Going line by line through the listing below, count those with the string "arXiv" and answer with the number alone.

- [DATA FOR PROCESSING]
# # # # #
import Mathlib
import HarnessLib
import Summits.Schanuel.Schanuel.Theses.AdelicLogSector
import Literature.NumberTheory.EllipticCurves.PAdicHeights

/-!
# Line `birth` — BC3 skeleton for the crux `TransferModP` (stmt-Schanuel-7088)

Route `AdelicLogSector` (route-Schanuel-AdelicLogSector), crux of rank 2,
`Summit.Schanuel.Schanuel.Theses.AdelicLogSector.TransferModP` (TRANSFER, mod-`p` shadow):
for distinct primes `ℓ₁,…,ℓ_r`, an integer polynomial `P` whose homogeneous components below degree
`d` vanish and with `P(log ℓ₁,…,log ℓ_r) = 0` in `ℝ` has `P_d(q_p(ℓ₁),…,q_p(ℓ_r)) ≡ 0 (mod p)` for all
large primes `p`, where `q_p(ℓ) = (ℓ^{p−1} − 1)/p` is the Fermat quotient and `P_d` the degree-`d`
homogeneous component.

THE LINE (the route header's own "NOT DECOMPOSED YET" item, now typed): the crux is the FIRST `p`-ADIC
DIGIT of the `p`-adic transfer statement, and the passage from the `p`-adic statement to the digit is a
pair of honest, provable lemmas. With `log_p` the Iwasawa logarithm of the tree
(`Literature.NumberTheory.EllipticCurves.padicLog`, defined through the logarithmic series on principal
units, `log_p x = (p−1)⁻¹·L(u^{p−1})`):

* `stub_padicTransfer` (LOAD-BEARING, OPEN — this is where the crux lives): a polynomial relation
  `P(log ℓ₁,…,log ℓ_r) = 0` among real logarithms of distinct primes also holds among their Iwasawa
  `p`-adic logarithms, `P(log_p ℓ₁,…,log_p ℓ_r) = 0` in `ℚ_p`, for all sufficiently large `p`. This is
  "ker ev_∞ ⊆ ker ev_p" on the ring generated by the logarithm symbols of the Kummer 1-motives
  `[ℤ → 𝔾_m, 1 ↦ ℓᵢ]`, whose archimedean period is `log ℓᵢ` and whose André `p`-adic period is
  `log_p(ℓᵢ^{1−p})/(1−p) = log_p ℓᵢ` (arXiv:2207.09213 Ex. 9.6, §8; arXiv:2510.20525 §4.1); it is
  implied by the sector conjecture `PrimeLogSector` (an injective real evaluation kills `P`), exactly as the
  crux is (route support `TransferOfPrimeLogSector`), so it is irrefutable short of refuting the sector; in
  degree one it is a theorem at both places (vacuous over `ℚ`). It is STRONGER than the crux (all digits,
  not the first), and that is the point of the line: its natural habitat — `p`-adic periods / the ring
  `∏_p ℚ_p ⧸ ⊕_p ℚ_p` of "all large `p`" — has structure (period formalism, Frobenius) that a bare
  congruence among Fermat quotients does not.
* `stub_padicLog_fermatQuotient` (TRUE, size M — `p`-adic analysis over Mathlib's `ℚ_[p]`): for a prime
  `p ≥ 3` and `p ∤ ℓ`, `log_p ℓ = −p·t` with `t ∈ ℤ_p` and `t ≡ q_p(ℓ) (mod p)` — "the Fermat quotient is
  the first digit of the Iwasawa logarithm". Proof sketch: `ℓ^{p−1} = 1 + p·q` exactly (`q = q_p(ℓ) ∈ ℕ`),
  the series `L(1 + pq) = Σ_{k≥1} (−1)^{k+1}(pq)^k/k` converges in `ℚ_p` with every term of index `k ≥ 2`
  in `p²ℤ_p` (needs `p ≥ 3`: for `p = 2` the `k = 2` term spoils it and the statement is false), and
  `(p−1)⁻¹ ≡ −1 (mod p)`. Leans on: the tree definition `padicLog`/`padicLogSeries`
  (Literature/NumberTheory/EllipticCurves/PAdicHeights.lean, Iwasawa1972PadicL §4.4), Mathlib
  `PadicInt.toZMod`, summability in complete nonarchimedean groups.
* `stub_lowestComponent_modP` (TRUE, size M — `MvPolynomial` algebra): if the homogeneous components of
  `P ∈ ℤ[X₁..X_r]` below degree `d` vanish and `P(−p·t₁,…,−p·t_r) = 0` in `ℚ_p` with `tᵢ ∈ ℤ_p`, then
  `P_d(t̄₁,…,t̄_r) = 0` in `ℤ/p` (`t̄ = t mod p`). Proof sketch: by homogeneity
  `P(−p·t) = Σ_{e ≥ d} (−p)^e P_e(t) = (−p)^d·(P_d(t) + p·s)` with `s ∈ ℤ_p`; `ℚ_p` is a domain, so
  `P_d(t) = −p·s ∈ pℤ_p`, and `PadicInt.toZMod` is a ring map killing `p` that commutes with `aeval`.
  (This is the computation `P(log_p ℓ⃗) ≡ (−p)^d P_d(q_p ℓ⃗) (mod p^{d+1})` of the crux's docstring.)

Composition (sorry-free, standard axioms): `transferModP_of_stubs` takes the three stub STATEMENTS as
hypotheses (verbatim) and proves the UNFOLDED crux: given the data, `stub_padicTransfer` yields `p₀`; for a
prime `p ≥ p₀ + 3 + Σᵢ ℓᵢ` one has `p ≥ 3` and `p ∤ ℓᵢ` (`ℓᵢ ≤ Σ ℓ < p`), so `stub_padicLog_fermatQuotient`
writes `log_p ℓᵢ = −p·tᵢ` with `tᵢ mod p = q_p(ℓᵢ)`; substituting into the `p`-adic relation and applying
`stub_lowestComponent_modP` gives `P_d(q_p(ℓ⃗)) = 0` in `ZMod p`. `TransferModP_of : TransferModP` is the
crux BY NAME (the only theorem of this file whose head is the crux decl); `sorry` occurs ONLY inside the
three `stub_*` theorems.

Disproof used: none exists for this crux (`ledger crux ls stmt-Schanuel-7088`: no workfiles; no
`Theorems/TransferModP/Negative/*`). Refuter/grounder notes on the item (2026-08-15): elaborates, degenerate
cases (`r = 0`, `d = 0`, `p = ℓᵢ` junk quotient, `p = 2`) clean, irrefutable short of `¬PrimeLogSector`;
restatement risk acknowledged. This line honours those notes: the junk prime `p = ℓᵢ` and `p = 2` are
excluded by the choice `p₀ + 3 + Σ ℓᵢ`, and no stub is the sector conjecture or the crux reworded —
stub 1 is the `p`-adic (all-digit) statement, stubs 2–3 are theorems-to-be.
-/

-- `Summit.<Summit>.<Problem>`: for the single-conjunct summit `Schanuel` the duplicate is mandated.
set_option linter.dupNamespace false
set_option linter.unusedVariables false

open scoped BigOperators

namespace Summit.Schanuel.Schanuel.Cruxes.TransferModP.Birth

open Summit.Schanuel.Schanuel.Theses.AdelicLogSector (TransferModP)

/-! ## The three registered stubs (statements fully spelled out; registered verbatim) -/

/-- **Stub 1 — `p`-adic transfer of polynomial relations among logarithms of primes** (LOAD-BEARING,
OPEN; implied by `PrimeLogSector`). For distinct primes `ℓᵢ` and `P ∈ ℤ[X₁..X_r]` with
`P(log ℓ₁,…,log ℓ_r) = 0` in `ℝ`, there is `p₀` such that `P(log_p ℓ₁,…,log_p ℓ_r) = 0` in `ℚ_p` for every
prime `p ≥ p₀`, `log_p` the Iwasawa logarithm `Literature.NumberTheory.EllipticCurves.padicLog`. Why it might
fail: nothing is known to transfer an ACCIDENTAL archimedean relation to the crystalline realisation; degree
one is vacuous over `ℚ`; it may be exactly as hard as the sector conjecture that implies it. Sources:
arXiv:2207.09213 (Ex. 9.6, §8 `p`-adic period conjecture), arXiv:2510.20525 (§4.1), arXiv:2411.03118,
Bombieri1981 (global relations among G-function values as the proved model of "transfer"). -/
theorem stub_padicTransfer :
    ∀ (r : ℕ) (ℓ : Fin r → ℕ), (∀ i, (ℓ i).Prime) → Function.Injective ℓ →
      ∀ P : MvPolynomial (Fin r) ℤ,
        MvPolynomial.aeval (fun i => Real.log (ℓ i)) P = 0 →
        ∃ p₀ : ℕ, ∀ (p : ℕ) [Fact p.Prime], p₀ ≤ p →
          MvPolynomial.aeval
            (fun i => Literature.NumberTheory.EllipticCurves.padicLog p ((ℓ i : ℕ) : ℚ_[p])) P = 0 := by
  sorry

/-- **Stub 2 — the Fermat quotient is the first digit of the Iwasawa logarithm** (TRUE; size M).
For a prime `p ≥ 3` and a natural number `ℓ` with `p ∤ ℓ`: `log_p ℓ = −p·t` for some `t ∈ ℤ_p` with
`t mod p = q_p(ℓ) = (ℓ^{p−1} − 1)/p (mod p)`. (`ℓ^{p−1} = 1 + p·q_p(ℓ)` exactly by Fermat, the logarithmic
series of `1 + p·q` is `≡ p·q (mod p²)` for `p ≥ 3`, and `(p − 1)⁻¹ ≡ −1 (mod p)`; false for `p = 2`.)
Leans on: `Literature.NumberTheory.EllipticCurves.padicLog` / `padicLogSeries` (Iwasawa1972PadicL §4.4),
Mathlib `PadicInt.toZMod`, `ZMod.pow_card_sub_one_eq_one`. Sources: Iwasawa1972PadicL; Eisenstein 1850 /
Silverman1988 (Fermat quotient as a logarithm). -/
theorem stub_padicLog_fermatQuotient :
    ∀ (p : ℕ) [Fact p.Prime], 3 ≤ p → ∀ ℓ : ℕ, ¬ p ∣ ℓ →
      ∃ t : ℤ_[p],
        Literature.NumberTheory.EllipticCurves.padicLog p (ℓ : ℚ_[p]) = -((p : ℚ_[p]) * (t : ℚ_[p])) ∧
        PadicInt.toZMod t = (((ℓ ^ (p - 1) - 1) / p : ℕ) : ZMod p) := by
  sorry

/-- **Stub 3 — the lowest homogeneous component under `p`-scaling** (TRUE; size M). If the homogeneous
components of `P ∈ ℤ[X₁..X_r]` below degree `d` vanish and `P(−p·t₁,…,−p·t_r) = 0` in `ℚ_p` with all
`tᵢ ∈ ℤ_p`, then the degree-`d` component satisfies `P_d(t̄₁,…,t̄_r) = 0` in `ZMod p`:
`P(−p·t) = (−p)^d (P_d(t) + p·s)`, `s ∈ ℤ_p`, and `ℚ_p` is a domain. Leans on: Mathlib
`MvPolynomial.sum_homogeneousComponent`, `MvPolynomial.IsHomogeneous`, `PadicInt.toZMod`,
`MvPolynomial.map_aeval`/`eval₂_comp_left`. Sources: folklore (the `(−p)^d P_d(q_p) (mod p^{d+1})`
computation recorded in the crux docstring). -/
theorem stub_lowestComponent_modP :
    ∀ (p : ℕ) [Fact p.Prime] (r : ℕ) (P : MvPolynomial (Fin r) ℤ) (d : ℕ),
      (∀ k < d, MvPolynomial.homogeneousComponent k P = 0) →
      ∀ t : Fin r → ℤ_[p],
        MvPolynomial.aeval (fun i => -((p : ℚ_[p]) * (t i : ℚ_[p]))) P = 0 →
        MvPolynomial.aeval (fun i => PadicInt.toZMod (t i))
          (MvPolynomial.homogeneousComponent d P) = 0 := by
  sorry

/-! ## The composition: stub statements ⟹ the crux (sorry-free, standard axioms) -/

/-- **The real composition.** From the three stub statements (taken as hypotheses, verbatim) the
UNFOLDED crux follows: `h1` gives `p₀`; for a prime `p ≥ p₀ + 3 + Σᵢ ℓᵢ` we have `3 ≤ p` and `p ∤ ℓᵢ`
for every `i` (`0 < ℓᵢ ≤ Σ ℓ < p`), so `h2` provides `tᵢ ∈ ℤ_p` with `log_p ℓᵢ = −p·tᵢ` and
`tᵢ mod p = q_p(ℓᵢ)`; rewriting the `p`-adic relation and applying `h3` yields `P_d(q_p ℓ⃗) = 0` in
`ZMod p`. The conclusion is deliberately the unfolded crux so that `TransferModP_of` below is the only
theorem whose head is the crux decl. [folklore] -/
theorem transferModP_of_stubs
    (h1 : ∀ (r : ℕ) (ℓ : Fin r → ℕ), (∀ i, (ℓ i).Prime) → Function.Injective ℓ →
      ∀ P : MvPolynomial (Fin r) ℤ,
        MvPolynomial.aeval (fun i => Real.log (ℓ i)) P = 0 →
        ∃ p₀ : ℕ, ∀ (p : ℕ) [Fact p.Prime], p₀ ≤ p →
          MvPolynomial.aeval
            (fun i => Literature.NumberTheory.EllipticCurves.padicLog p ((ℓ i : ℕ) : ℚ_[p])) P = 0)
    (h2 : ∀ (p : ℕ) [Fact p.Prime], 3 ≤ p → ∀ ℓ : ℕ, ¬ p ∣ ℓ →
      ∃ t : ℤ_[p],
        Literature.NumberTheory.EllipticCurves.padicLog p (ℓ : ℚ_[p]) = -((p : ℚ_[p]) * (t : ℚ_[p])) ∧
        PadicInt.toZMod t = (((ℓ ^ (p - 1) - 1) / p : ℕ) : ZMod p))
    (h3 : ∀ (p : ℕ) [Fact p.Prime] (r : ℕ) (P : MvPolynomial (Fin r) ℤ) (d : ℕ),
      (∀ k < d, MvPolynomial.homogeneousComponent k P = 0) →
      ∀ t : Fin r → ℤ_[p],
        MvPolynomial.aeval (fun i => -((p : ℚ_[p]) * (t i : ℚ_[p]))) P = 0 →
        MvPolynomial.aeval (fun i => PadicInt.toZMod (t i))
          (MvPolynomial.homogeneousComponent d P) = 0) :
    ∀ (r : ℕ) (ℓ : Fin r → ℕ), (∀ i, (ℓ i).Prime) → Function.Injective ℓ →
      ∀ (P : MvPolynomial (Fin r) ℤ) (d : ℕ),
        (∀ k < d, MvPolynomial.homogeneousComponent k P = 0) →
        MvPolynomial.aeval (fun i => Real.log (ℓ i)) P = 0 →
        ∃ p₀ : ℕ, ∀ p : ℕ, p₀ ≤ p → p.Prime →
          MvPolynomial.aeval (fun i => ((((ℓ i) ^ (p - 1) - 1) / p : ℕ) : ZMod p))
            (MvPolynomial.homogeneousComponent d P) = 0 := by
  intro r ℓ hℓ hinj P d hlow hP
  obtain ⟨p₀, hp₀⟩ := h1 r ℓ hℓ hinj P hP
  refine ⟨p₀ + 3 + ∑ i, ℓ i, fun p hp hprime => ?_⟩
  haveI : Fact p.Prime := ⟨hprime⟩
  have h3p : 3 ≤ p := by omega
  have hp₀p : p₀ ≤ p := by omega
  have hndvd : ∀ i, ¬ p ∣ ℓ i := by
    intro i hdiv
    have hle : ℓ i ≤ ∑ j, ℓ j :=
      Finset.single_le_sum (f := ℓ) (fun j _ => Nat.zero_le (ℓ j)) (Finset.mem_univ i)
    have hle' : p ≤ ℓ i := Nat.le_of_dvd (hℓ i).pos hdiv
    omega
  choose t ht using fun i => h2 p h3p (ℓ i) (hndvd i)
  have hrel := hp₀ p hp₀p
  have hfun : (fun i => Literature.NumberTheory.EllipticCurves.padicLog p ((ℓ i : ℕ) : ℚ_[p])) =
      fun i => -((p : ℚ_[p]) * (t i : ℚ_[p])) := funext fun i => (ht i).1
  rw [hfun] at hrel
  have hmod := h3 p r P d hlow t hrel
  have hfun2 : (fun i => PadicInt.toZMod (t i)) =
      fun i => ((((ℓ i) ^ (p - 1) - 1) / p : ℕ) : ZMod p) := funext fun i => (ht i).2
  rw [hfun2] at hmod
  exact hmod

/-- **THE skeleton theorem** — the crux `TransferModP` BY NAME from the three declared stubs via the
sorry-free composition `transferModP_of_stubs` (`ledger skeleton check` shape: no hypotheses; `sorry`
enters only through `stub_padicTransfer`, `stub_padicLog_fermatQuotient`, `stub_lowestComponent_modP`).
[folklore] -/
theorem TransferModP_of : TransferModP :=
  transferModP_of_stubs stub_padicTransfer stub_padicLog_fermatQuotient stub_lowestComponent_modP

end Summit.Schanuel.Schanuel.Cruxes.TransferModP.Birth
# # # # #
- [WORKED SOLUTION] 2